◆ **Recorded data**
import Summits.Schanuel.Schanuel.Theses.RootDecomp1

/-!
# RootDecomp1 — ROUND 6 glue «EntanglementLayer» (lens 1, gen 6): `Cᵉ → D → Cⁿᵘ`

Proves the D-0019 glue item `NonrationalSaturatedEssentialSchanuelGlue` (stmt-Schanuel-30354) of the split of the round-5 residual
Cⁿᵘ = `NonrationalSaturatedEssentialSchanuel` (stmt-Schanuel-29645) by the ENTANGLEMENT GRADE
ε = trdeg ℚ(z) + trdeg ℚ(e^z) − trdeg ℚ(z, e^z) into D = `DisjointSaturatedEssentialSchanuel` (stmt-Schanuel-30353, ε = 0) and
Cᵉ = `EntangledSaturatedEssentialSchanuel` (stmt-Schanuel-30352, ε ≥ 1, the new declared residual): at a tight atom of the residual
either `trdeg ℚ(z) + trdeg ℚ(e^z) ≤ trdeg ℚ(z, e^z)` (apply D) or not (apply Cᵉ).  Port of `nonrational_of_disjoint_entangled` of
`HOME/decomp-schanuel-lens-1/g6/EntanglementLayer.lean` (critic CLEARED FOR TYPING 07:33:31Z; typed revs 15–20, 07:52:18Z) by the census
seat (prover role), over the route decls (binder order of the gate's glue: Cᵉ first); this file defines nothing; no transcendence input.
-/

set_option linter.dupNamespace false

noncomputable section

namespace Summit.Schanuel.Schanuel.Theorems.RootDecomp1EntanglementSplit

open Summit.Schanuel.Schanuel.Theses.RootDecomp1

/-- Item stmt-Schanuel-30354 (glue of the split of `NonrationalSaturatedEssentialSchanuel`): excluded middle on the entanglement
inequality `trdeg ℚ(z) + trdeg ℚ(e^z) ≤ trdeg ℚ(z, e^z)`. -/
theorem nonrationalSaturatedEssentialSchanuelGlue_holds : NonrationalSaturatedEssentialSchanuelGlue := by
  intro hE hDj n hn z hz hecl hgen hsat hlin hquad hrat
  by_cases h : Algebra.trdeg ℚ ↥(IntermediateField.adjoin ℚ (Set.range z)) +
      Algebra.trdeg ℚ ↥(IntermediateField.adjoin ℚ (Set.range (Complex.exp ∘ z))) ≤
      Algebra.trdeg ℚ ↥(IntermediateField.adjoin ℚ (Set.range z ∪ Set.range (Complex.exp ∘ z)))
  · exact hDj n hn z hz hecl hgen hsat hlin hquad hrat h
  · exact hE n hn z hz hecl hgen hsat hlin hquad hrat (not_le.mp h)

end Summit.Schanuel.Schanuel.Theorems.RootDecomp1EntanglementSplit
...
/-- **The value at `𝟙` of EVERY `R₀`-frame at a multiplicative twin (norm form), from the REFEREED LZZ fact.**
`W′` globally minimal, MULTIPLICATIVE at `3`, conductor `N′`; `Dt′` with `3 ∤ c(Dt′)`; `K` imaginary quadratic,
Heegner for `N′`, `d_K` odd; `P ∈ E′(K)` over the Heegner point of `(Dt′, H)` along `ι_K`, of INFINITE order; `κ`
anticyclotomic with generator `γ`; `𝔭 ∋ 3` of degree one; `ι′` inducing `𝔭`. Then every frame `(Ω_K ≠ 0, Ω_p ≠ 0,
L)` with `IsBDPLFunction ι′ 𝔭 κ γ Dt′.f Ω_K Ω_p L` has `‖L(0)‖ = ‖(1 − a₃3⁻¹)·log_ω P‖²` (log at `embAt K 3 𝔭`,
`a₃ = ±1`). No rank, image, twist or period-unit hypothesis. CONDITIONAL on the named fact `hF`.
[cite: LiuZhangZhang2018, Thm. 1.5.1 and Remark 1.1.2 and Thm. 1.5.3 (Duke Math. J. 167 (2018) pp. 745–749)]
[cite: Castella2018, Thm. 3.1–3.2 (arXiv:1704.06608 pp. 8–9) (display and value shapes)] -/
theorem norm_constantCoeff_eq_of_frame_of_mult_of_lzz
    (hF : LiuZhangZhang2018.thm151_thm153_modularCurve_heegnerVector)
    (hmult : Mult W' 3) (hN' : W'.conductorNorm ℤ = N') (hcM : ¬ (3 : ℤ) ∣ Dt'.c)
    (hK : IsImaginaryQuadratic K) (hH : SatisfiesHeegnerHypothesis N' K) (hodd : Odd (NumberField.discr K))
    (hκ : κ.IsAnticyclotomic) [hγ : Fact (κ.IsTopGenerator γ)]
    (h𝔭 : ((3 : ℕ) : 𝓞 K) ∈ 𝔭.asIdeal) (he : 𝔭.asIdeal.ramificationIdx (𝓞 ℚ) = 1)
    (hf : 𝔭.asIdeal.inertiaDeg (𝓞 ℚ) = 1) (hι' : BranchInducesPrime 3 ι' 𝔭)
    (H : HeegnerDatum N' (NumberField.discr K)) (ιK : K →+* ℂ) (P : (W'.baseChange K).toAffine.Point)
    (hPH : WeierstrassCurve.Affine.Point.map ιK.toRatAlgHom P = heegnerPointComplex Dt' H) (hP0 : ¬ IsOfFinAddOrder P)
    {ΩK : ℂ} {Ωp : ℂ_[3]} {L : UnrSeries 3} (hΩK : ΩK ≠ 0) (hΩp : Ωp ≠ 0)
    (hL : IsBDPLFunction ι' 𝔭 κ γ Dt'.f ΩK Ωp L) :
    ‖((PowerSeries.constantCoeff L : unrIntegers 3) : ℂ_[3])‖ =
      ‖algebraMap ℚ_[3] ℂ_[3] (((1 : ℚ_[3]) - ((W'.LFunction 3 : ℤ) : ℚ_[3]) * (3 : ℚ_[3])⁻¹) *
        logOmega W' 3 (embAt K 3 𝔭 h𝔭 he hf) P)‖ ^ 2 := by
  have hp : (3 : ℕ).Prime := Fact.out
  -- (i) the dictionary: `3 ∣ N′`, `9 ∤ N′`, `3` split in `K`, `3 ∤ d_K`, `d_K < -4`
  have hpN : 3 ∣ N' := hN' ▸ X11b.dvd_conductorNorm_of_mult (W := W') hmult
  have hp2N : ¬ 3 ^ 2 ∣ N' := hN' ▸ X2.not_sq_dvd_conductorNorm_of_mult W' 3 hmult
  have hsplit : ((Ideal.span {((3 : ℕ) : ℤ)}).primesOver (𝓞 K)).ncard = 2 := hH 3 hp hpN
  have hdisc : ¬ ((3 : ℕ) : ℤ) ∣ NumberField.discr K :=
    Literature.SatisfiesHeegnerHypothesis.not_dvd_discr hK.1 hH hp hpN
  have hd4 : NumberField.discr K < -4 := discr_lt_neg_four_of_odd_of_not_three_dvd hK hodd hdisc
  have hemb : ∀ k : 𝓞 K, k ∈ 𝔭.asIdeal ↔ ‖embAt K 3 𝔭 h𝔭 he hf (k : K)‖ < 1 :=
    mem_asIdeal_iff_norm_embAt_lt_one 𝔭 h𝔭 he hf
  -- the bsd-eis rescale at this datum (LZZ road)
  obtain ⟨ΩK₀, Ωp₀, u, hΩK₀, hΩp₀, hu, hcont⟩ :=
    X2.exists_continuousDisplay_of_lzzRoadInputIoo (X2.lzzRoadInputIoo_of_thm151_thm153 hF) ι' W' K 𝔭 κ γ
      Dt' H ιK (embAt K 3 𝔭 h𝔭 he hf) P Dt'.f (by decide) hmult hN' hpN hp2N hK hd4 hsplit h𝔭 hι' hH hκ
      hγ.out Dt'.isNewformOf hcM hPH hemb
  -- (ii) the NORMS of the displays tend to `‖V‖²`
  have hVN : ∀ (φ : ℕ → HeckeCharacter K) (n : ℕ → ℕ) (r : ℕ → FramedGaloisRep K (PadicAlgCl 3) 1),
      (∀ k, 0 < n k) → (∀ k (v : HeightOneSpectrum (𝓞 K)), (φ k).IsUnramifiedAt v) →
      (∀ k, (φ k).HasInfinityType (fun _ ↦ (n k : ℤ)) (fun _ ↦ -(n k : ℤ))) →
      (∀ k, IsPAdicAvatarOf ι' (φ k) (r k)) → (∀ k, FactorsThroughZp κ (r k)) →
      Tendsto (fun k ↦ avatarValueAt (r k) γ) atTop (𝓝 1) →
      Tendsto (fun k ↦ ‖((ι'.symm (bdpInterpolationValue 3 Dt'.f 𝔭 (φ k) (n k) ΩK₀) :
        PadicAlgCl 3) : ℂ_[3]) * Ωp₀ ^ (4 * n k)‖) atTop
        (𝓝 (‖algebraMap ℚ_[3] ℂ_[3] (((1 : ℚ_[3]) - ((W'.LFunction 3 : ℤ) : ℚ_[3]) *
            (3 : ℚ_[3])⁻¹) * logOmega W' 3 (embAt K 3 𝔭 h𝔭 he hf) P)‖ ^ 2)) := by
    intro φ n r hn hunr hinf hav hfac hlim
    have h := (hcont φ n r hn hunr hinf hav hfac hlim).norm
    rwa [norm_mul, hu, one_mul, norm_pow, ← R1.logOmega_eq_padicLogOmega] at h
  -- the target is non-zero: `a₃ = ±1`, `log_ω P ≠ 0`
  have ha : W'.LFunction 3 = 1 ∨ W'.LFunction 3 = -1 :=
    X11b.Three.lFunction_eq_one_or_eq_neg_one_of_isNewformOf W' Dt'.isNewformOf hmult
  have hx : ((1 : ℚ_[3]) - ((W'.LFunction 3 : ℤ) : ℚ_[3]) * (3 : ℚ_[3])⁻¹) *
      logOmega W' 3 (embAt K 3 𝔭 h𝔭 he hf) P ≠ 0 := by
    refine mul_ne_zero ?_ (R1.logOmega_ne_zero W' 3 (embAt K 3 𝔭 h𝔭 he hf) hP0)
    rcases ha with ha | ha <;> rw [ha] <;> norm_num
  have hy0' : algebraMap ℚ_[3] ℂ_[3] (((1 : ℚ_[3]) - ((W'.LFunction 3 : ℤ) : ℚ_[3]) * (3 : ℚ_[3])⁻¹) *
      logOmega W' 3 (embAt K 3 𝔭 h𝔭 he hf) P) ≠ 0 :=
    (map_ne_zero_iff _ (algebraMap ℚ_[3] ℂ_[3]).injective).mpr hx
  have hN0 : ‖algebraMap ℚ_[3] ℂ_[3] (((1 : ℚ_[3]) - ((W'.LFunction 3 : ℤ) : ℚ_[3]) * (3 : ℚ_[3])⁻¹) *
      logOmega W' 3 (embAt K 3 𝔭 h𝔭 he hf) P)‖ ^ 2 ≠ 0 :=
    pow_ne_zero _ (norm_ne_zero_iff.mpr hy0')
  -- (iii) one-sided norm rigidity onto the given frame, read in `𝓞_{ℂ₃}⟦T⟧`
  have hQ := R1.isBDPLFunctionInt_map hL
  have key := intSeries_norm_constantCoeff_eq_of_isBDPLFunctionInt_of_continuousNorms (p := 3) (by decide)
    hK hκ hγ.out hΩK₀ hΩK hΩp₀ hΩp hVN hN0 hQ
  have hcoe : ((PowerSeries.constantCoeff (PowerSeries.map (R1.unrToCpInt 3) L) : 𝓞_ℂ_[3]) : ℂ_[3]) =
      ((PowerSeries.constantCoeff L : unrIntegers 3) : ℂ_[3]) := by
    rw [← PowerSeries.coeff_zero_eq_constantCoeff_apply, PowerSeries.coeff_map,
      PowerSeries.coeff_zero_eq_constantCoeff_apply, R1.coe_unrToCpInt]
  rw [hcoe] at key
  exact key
...
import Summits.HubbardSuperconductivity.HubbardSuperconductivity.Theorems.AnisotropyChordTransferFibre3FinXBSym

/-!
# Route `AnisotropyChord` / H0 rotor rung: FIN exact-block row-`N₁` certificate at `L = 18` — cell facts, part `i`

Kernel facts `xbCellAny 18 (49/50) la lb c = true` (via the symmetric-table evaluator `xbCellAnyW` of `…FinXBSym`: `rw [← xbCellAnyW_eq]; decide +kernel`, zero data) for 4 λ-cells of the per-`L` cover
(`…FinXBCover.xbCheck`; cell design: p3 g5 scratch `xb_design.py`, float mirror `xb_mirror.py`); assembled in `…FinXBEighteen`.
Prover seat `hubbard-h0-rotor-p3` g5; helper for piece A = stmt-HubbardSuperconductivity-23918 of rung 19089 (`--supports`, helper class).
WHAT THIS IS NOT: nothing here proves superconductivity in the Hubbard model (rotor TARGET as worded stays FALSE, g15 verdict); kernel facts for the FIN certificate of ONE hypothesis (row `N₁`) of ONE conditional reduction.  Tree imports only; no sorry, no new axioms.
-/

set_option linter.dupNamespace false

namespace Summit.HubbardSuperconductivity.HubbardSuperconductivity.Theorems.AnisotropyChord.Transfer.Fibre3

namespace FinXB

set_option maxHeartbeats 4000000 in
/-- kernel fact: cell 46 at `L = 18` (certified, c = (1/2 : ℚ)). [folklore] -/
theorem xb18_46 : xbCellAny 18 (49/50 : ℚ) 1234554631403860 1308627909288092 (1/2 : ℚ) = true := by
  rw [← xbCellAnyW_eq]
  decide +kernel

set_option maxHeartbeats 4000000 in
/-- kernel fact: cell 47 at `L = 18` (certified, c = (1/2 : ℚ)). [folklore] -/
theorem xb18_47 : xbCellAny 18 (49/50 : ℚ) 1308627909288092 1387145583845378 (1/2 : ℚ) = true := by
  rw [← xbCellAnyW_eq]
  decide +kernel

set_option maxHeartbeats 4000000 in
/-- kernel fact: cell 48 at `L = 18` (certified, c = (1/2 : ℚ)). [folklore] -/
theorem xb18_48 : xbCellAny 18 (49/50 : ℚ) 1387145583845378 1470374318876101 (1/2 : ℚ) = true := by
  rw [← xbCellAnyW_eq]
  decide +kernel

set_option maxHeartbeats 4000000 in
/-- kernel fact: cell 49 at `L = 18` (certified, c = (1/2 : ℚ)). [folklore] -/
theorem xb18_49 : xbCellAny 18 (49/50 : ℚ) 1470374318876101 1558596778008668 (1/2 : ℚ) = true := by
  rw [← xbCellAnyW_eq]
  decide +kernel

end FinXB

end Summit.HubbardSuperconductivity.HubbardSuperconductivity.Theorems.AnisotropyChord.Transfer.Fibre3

◆ **Requirement**
Take the line above containing "import Summits.Schanuel.Schanuel.Theses.RootDecomp1", the line containing "ε = trdeg ℚ(z)", and all lines in between, and copy them exactly without anything else.

◆ **Your solution**
import Summits.Schanuel.Schanuel.Theses.RootDecomp1

/-!
# RootDecomp1 — ROUND 6 glue «EntanglementLayer» (lens 1, gen 6): `Cᵉ → D → Cⁿᵘ`

Proves the D-0019 glue item `NonrationalSaturatedEssentialSchanuelGlue` (stmt-Schanuel-30354) of the split of the round-5 residual
Cⁿᵘ = `NonrationalSaturatedEssentialSchanuel` (stmt-Schanuel-29645) by the ENTANGLEMENT GRADE
ε = trdeg ℚ(z) + trdeg ℚ(e^z) − trdeg ℚ(z, e^z) into D = `DisjointSaturatedEssentialSchanuel` (stmt-Schanuel-30353, ε = 0) and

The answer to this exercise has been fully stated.